If the designated Reciprocal Reviewer for a submission produced such a review, their submission was rejected. In total, this resulted in 497 rejections. All Policy A (no LLMs) reviews that were detected to be LLM generated were removed from the system. If more than half of the reviews submitted by a Policy A reviewer were detected to be LLM generated, then all of their reviews were deleted, and the reviewer themselves was removed from the reviewer pool. 51 Policy A reviewers were detected to have used LLMs in more than half of their reviews, which is about 10% of the total of 506 detected reviewers.
To be clear, we are not making a judgment call about the quality of flagged reviews or the reviewers’ intentions. This is simply a statement that the reviewer used an LLM at some point when composing the review, which is unfortunately a violation of the policy they agreed to abide by.
We regret the disruption this will cause in the peer review process. We have been in direct communication with SACs and ACs impacted, and offered support where we can. The reviews that violated policy have been removed, and ACs may need to find new reviewers. Some submissions which already received a full set of reviews have been desk rejected. And some reviewers whose submissions have been desk rejected may become unresponsive.
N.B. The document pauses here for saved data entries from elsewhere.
/-- Fibres of `β ↦ −2(x + (σ₀ + η₁β))` have at most `kerCount Q η₁` elements (`Q` odd). [folklore] -/
theorem card_fibre_affine_le {Q : ℕ} [NeZero Q] (hQ : Odd Q) (x σ₀ η₁ m : ZMod Q) :
    (Finset.univ.filter fun β : ZMod Q => -2 * (x + (σ₀ + η₁ * β)) = m).card ≤ kerCount Q η₁ := by
  classical
  by_cases hne : (Finset.univ.filter fun β : ZMod Q => -2 * (x + (σ₀ + η₁ * β)) = m).Nonempty
  · obtain ⟨β₀, hβ₀⟩ := hne
    have h₀ := (Finset.mem_filter.1 hβ₀).2
    unfold kerCount
    refine Finset.card_le_card_of_injOn (fun β => β - β₀) (fun β hβ => ?_) ?_
    · have hβ' := (Finset.mem_filter.1 (Finset.mem_coe.1 hβ)).2
      refine Finset.mem_coe.2 (Finset.mem_filter.2 ⟨Finset.mem_univ _, ?_⟩)
      apply eq_zero_of_two_mul_eq_zero hQ
      linear_combination h₀ - hβ'
    · intro β _ β' _ hββ'
      simpa using hββ'
  · rw [Finset.not_nonempty_iff_eq_empty.1 hne, Finset.card_empty]
    exact Nat.zero_le _

/-- **Fibre-count bound for a sum along a map.** If every fibre of `g` has at most `K` elements and
`f ≥ 0` then `Σ_a f(g a) ≤ K · Σ_c f c`. [folklore] -/
theorem sum_comp_le_of_card_fibre_le {ι κ : Type*} [Fintype ι] [Fintype κ] [DecidableEq κ]
    (g : ι → κ) (f : κ → ℝ) (hf : ∀ c, 0 ≤ f c) (K : ℕ)
    (hK : ∀ c, (Finset.univ.filter fun a => g a = c).card ≤ K) :
    ∑ a, f (g a) ≤ (K : ℝ) * ∑ c, f c := by
  classical
  rw [Finset.sum_comp]
  calc ∑ b ∈ Finset.univ.image g, (Finset.univ.filter fun a => g a = b).card • f b
      ≤ ∑ b ∈ Finset.univ.image g, (K : ℝ) * f b := by
        refine Finset.sum_le_sum fun b _ => ?_
        rw [nsmul_eq_mul]
        exact mul_le_mul_of_nonneg_right (by exact_mod_cast hK b) (hf b)
    _ ≤ ∑ b, (K : ℝ) * f b :=
        Finset.sum_le_sum_of_subset_of_nonneg (Finset.subset_univ _)
          fun b _ _ => mul_nonneg (Nat.cast_nonneg K) (hf b)
    _ = (K : ℝ) * ∑ c, f c := by rw [Finset.mul_sum]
At a high level, the LLM detection involved watermarking submission PDFs with hidden LLM instructions, which would subtly influence any review produced via an LLM. Note that this is not a difficult measure to circumvent, particularly if it is known publicly (which was the case for almost the entire review period). Indeed, it may only catch some of the most egregious and careless uses of LLMs in reviewing, where the reviewer is inputting the PDF to the LLM and then directly copy-pasting the output from the LLM. Action was only taken for reviews that were explicitly written by reviewers who agreed to not use LLMs (Policy A). Despite all these caveats, 795 reviews (~1% of all reviews) were found to be violations of the policy.
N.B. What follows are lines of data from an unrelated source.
import Summits.ResolutionOfSingularities.ResolutionOfSingularities.Theorems.FrobeniusClosingSteerNonRationalStepLocalBezout
import Mathlib.RingTheory.Localization.AtPrime.Basic
import Mathlib.RingTheory.MvPolynomial.Basic
import Mathlib.LinearAlgebra.Dimension.Finrank
import HarnessLib

/-!
# Steer / LEMMA I″ kernel (K-I2), FILE G: **the TRANSVERSAL READING** — the transversal derivation sends the chart form `F_b`
# into `ε(𝔭)` modulo the exceptional parameter

OURS (campaign res-hironaka, rung L ★L-G4, slot W4.1, crux `Steer` stmt-ResolutionOfSingularities-16345; res-L0-w41-plan-1
RULING 274 (a) «I″ KERNEL = K-I2 BLUEPRINT», res-L0-w41-idea-3 g12 blueprint `K-I2-BLUEPRINT.md` ae0581fa150ab9c1 §2 G and
signature file `K-I2_signatures.lean` v2 e62c805738af0a97 §FileG — the statement of `transversal_apply_mem` below is that signature
VERBATIM, so that FILE H (`…NonRationalStepNotIsolated`) consumes it by name; replaces the role of no printed item; NOT a statement
of the manuscript under review [claim: Hironaka2017, status: under-review]; AI review is weaker than expert review). Theses-free,
definition-free. INTERFACE CONVENTION (blueprint): a derivation ALONG a ring map `ψ : B →+* A` is a bare function `D : B → A`
with the two laws `D (x + y) = D x + D y`, `D (x * y) = ψ x * D y + ψ y * D x`.

SETTING. `S0 →ι B →ψ Ah →π N` (old local ring, blow-up chart, the hat of the new local ring, the hat modulo `X₀`), `Θ : B → K[T, U]`
the reduction of the chart modulo the exceptional parameter (`Θ ∘ ι = C ∘ ρ`, `Θ t_b = T`, `Θ u_b = U`), `ε : K[T, U] → N` with
`ε ∘ Θ = π ∘ ψ`, a maximal ideal `𝔫` (the near point) and a prime `𝔭 ≤ 𝔫` (the regular branch) containing `h ≠ 0` of degree `≤ δ'`,
the CONTRACTION clause `π ψ b ∈ π(𝔪_Ah ^ n) ⇒ Θ b ∈ 𝔫 ^ n` (FILE D), and a derivation `D` along `ψ` killing `t_b, u_b` whose values on
old constants are, modulo `X₀`, affine-linear in `t_b, u_b` with old coefficients («only residues enter», FILE E).

THEOREM (`transversal_apply_mem`). If `F_b = Σ_i ι(c_i) t_b^{e₀ i} u_b^{e₁ i}` with `e₀ i + e₁ i ≤ d`, `s² F_b = b² + b'` with `ψ s` a
unit and `b' ∈ Q ^ d` for an ideal `Q` with `ψ(Q) ⊆ 𝔪_Ah`, `2 = 0` in `Ah`, and `δ'(d+1) < (d−1)·[K[T,U]/𝔫 : K]`, then `π (D F_b) ∈ ε(𝔭)·N`.

PROOF. ORDER: `D` kills squares (`2 = 0`), so `ψ(s)² · D F_b = D(s² F_b) = D b' ∈ 𝔪^{d−1}` by the order drop `D(Q^{k+1}) ⊆ 𝔪^k`
(Leibniz, `ψ(Q) ⊆ 𝔪`); `ψ s` is a unit. POLYNOMIALITY: `D` kills the monomials `t_b^{e₀} u_b^{e₁}`, so
`π(D F_b) = Σ π ψ(t_b^{e₀} u_b^{e₁}) · π D(ι c_i) = π ψ(b₁)` with `b₁ = Σ (ι s₀ + ι s₁ t_b + ι s₂ u_b) t_b^{e₀} u_b^{e₁}`. CONTRACTION:
`Θ b₁ ∈ 𝔫^{d−1}`, and `Θ b₁ = Σ (C ρs₀ + C ρs₁ T + C ρs₂ U) T^{e₀} U^{e₁}` has total degree `≤ d + 1`. LOCAL BEZOUT (FILE A, (A2)
`LemmaI2.mem_of_mem_pow_of_totalDegree_le` with `N = d − 1`, `D = d + 1`): `Θ b₁ ∈ 𝔭`, hence `π(D F_b) = π ψ b₁ = ε(Θ b₁) ∈ ε(𝔭)N`.
[cite: Matsumura1987, §25, Thm. 30.6] [folklore]
-/

noncomputable section

-- single-problem summit: the doubled namespace component `ResolutionOfSingularities` is forced
set_option linter.dupNamespace false

open IsLocalRing Module MvPolynomial

namespace Summit.ResolutionOfSingularities.ResolutionOfSingularities.Theorems.SwitchingDichotomy.LemmaI2

/-! ## §1 Derivations along a ring map (bare-function interface): elementary calculus -/

namespace AlongMap

/-- A derivation along a ring map kills `0`. [folklore] -/
theorem map_zero {B Ah : Type} [CommRing B] [CommRing Ah] (D : B → Ah)
    (hadd : ∀ x y, D (x + y) = D x + D y) : D 0 = 0 := by
  have h := hadd 0 0
  rw [add_zero] at h
  have h' : D 0 + D 0 = D 0 + 0 := by rw [add_zero]; exact h.symm
  exact add_left_cancel h'

/-- A derivation along a ring map kills `1`. [folklore] -/
theorem map_one {B Ah : Type} [CommRing B] [CommRing Ah] (ψ : B →+* Ah) (D : B → Ah)
    (hmul : ∀ x y, D (x * y) = ψ x * D y + ψ y * D x) : D 1 = 0 := by
  have h := hmul 1 1
  rw [mul_one, _root_.map_one, one_mul] at h
  have h' : D 1 + D 1 = D 1 + 0 := by rw [add_zero]; exact h.symm
  exact add_left_cancel h'

/-- A derivation along a ring map is additive over finite sums. [folklore] -/
theorem map_sum {B Ah : Type} [CommRing B] [CommRing Ah] (D : B → Ah)
    (hadd : ∀ x y, D (x + y) = D x + D y) {I : Type} (s : Finset I) (f : I → B) :
    D (∑ i ∈ s, f i) = ∑ i ∈ s, D (f i) := by
  classical
  induction s using Finset.induction_on with
  | empty => simp [map_zero D hadd]
  | insert a s ha ih => rw [Finset.sum_insert ha, Finset.sum_insert ha, hadd, ih]

/-- A derivation along a ring map kills the powers of an element it kills. [folklore] -/
theorem map_pow_eq_zero {B Ah : Type} [CommRing B] [CommRing Ah] (ψ : B →+* Ah) (D : B → Ah)
    (hmul : ∀ x y, D (x * y) = ψ x * D y + ψ y * D x) {x : B} (hx : D x = 0) (k : ℕ) : D (x ^ k) = 0 := by
  induction k with
  | zero => simpa using map_one ψ D hmul
  | succ k ih => rw [pow_succ, hmul, hx, ih, mul_zero, mul_zero, add_zero]

/-- In characteristic `2` a derivation along a ring map kills squares. [folklore] -/
theorem map_sq_eq_zero {B Ah : Type} [CommRing B] [CommRing Ah] (ψ : B →+* Ah) (D : B → Ah)
    (hmul : ∀ x y, D (x * y) = ψ x * D y + ψ y * D x) (h2 : (2 : Ah) = 0) (x : B) : D (x ^ 2) = 0 := by
  rw [pow_two, hmul, ← two_mul, h2, zero_mul]

/-- ORDER DROP along a ring map: if `ψ(Q) ⊆ 𝔪` then `D (Q ^ (k + 1)) ⊆ 𝔪 ^ k` (Leibniz on the generators `q · y` of
`Q · Q ^ k`). [cite: Matsumura1987, §25] [folklore] -/
theorem apply_mem_pow_of_mem_pow_succ {B Ah : Type} [CommRing B] [CommRing Ah] (ψ : B →+* Ah) (D : B → Ah)
    (hadd : ∀ x y, D (x + y) = D x + D y) (hmul : ∀ x y, D (x * y) = ψ x * D y + ψ y * D x)
    (Q : Ideal B) (𝔪 : Ideal Ah) (hQ : ∀ y ∈ Q, ψ y ∈ 𝔪) (k : ℕ) {y : B} (hy : y ∈ Q ^ (k + 1)) :
    D y ∈ 𝔪 ^ k := by
  induction k generalizing y with
  | zero => simp
  | succ k ih =>
    rw [pow_succ'] at hy
    refine Submodule.mul_induction_on hy ?_ ?_
    · intro q hq z hz
      rw [hmul]
      have hψz : ψ z ∈ 𝔪 ^ (k + 1) := by
        have hle : Ideal.map ψ (Q ^ (k + 1)) ≤ 𝔪 ^ (k + 1) := by
          rw [Ideal.map_pow]
          exact Ideal.pow_right_mono (Ideal.map_le_iff_le_comap.mpr fun y hy => hQ y hy) _
        exact hle (Ideal.mem_map_of_mem ψ hz)
      refine add_mem ?_ ?_
      · rw [pow_succ']
        exact Ideal.mul_mem_mul (hQ q hq) (ih hz)
      · exact Ideal.mul_mem_right _ _ hψz
    · intro x z hx hz
      rw [hadd]
      exact add_mem hx hz

end AlongMap

/-! ## §2 The transversal reading -/

variable {K : Type} [Field K]

/-- (G) **TRANSVERSAL READING.** For the chart form `F_b = Σ ι(c_i) t_b^{e₀ i} u_b^{e₁ i}` (`e₀ + e₁ ≤ d`) with `s² F_b = b² + b'`,
`ψ s` a unit, `b' ∈ Q^d`, `ψ(Q) ⊆ 𝔪`, a derivation `D` along `ψ` killing `t_b, u_b` with residue control on old constants, the
contraction clause and `δ'(d+1) < (d−1)·[K[T,U]/𝔫 : K]`: `π (D F_b) ∈ ε(𝔭)·N`. (Order `≥ d − 1`, degree `≤ d + 1`, contraction,
LOCAL BEZOUT `LemmaI2.mem_of_mem_pow_of_totalDegree_le`.) OURS, K-I2 FILE G (signature v2 verbatim).
[cite: Matsumura1987, §25, Thm. 30.6] [folklore] -/
theorem transversal_apply_mem {S0 B Ah N : Type} [CommRing S0] [CommRing B] [CommRing Ah] [IsLocalRing Ah] [CommRing N]
    (h2 : (2 : Ah) = 0) (ι : S0 →+* B) (ρ : S0 →+* K)
    (Θ : B →+* MvPolynomial (Fin 2) K) (hΘι : ∀ c, Θ (ι c) = C (ρ c)) {tb ub : B} (hΘt : Θ tb = X 0) (hΘu : Θ ub = X 1)
    (ψ : B →+* Ah) (π : Ah →+* N) (ε : MvPolynomial (Fin 2) K →+* N) (hε : ∀ b, ε (Θ b) = π (ψ b))
    (𝔫 : Ideal (MvPolynomial (Fin 2) K)) [𝔫.IsMaximal] (𝔭 : Ideal (MvPolynomial (Fin 2) K)) [𝔭.IsPrime] (h𝔭𝔫 : 𝔭 ≤ 𝔫)
    (hcontr : ∀ (n : ℕ) (b : B), π (ψ b) ∈ Ideal.map π (maximalIdeal Ah ^ n) → Θ b ∈ 𝔫 ^ n)
    {h : MvPolynomial (Fin 2) K} {d δ' : ℕ} (hh : h ∈ 𝔭) (hh0 : h ≠ 0) (hdeg : h.totalDegree ≤ δ')
    (hineq : δ' * (d + 1) < (d - 1) * finrank K (MvPolynomial (Fin 2) K ⧸ 𝔫))
    {Fb : B} {I : Type} (supp : Finset I) (c : I → S0) (e₀ e₁ : I → ℕ) (hsupp : ∀ i ∈ supp, e₀ i + e₁ i ≤ d)
    (hFb : Fb = ∑ i ∈ supp, ι (c i) * tb ^ e₀ i * ub ^ e₁ i)
    (Q : Ideal B) (hQ : ∀ y ∈ Q, ψ y ∈ maximalIdeal Ah) {s b b' : B} (hsu : IsUnit (ψ s)) (hb' : b' ∈ Q ^ d)
    (hsF : s ^ 2 * Fb = b ^ 2 + b')
    (D : B → Ah) (hadd : ∀ x y, D (x + y) = D x + D y) (hmul : ∀ x y, D (x * y) = ψ x * D y + ψ y * D x)
    (hDt : D tb = 0) (hDu : D ub = 0)
    (hres : ∀ c : S0, ∃ s₀ s₁ s₂ : S0, π (D (ι c)) = π (ψ (ι s₀ + ι s₁ * tb + ι s₂ * ub))) :
    π (D Fb) ∈ Ideal.map ε 𝔭 := by
  classical
  -- (1) ORDER: `D F_b ∈ 𝔪 ^ (d - 1)`
  have hDsF : D (s ^ 2 * Fb) = ψ s ^ 2 * D Fb := by
    rw [hmul, AlongMap.map_sq_eq_zero ψ D hmul h2, mul_zero, add_zero, map_pow]
  have hDb' : D b' ∈ maximalIdeal Ah ^ (d - 1) := by
    rcases Nat.eq_zero_or_pos d with hd | hd
    · subst hd; simp
    · obtain ⟨k, rfl⟩ : ∃ k, d = k + 1 := ⟨d - 1, by omega⟩
      simpa using AlongMap.apply_mem_pow_of_mem_pow_succ ψ D hadd hmul Q (maximalIdeal Ah) hQ k hb'
  have hDFb : D Fb ∈ maximalIdeal Ah ^ (d - 1) := by
    have h1 : ψ s ^ 2 * D Fb ∈ maximalIdeal Ah ^ (d - 1) := by
      rw [← hDsF, hsF, hadd, AlongMap.map_sq_eq_zero ψ D hmul h2, zero_add]
      exact hDb'
    obtain ⟨u, hu⟩ := hsu.pow 2
    have h3 : (↑u⁻¹ : Ah) * (ψ s ^ 2 * D Fb) = D Fb := by
      rw [← hu, ← mul_assoc, Units.inv_mul, one_mul]
    rw [← h3]
    exact Ideal.mul_mem_left _ _ h1
  -- (2) POLYNOMIALITY: `π (D F_b) = π (ψ b₁)`
  choose s₀ s₁ s₂ hs using hres
  have hDmon : ∀ i, D (tb ^ e₀ i * ub ^ e₁ i) = 0 := by
    intro i
    rw [hmul, AlongMap.map_pow_eq_zero ψ D hmul hDu, AlongMap.map_pow_eq_zero ψ D hmul hDt, mul_zero, mul_zero,
      add_zero]
  set b₁ : B := ∑ i ∈ supp, (ι (s₀ (c i)) + ι (s₁ (c i)) * tb + ι (s₂ (c i)) * ub) * (tb ^ e₀ i * ub ^ e₁ i)
    with hb₁
  have hπD : π (D Fb) = π (ψ b₁) := by
    have hterm : ∀ i, π (D (ι (c i) * tb ^ e₀ i * ub ^ e₁ i)) =
        π (ψ ((ι (s₀ (c i)) + ι (s₁ (c i)) * tb + ι (s₂ (c i)) * ub) * (tb ^ e₀ i * ub ^ e₁ i))) := by
      intro i
      rw [mul_assoc, hmul, hDmon i, mul_zero, zero_add, map_mul, hs (c i)]
      simp only [map_mul, map_add, map_pow]
      ring
    rw [hFb, AlongMap.map_sum D hadd, map_sum, hb₁, map_sum, map_sum]
    exact Finset.sum_congr rfl fun i _ => hterm i
  -- (3) CONTRACTION: `Θ b₁ ∈ 𝔫 ^ (d - 1)`
  have hΘb₁ : Θ b₁ ∈ 𝔫 ^ (d - 1) := by
    apply hcontr
    rw [← hπD]
    exact Ideal.mem_map_of_mem π hDFb
  -- (4) DEGREE: `Θ b₁` has total degree `≤ d + 1`
  have hΘb₁eq : Θ b₁ = ∑ i ∈ supp, (C (ρ (s₀ (c i))) + C (ρ (s₁ (c i))) * X 0 + C (ρ (s₂ (c i))) * X 1) *
      (X 0 ^ e₀ i * X 1 ^ e₁ i) := by
    rw [hb₁, map_sum]
    refine Finset.sum_congr rfl fun i _ => ?_
    simp only [map_mul, map_add, map_pow, hΘι, hΘt, hΘu]
  have hdegP : (Θ b₁).totalDegree ≤ d + 1 := by
    rw [hΘb₁eq]
    refine totalDegree_finsetSum_le fun i hi => ?_
    have hlin : (C (ρ (s₀ (c i))) + C (ρ (s₁ (c i))) * X 0 + C (ρ (s₂ (c i))) * X 1 :
        MvPolynomial (Fin 2) K).totalDegree ≤ 1 := by
      refine (totalDegree_add _ _).trans (max_le ((totalDegree_add _ _).trans (max_le ?_ ?_)) ?_)
      · rw [totalDegree_C]; exact Nat.zero_le _
      · exact (totalDegree_mul _ _).trans (by rw [totalDegree_C, totalDegree_X])
      · exact (totalDegree_mul _ _).trans (by rw [totalDegree_C, totalDegree_X])
    have hmon : (X 0 ^ e₀ i * X 1 ^ e₁ i : MvPolynomial (Fin 2) K).totalDegree ≤ e₀ i + e₁ i := by
      refine (totalDegree_mul _ _).trans ?_
      rw [totalDegree_X_pow, totalDegree_X_pow]
    refine (totalDegree_mul _ _).trans ?_
    have := hsupp i hi
    omega
  -- (5) LOCAL BEZOUT (FILE A, (A2)) with `N = d - 1`, `D = d + 1`
  have hP𝔭 : Θ b₁ ∈ 𝔭 :=
    mem_of_mem_pow_of_totalDegree_le 𝔫 𝔭 h𝔭𝔫 hh hh0 hdeg hΘb₁ hdegP (by rwa [mul_comm (d - 1)] at hineq ⊢)
  rw [hπD, ← hε]
  exact Ideal.mem_map_of_mem ε hP𝔭

end Summit.ResolutionOfSingularities.ResolutionOfSingularities.Theorems.SwitchingDichotomy.LemmaI2

end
The method used was based on recent work by Rao, Kumar, Lakkaraju, and Shah. First, we created a dictionary of 170,000 phrases. For each paper, we sampled two phrases randomly from this dictionary. The probability with which a given pair of phrases is picked is thus smaller than one in ten billion. We watermarked the PDF of each paper submitted with instructions, visible only to an LLM, instructing it to include the two selected phrases in the review. (A human reading the PDF would not directly see this watermark.)
This technique will not always be successful in detecting LLM generated reviews. The reviewer could discover the watermark and remove it or work around it. The review text could be modified. The LLM may simply ignore the hidden instructions. In experiments shortly before the submission deadline, frontier LLMs generally (though not always) followed the injected instructions. Success rates were over 80% for most models, potentially depending on the method chosen by some LLMs to read the PDF.
Reviewers may be understandably concerned that their reviews could be wrongly flagged. As described in the paper that outlines the approach we used, false positive rates are strongly controlled. Every flagged instance was also manually inspected by a human to ensure that the review wasn’t simply mentioning that the watermark was present.
Reviewers can fall short of our expectations in many ways, with or without AI involved. This initiative focused only on one particular action (breaking previously agreed-upon rules for LLM usage) and still identified it for ~1% of all reviews.
We hope that by taking strong action against violations of agreed-upon policy we will remind the community that as our field changes rapidly the thing we must protect most actively is our trust in each other. If we cannot adapt our systems in a setting based in trust, we will find that they soon become outdated and meaningless.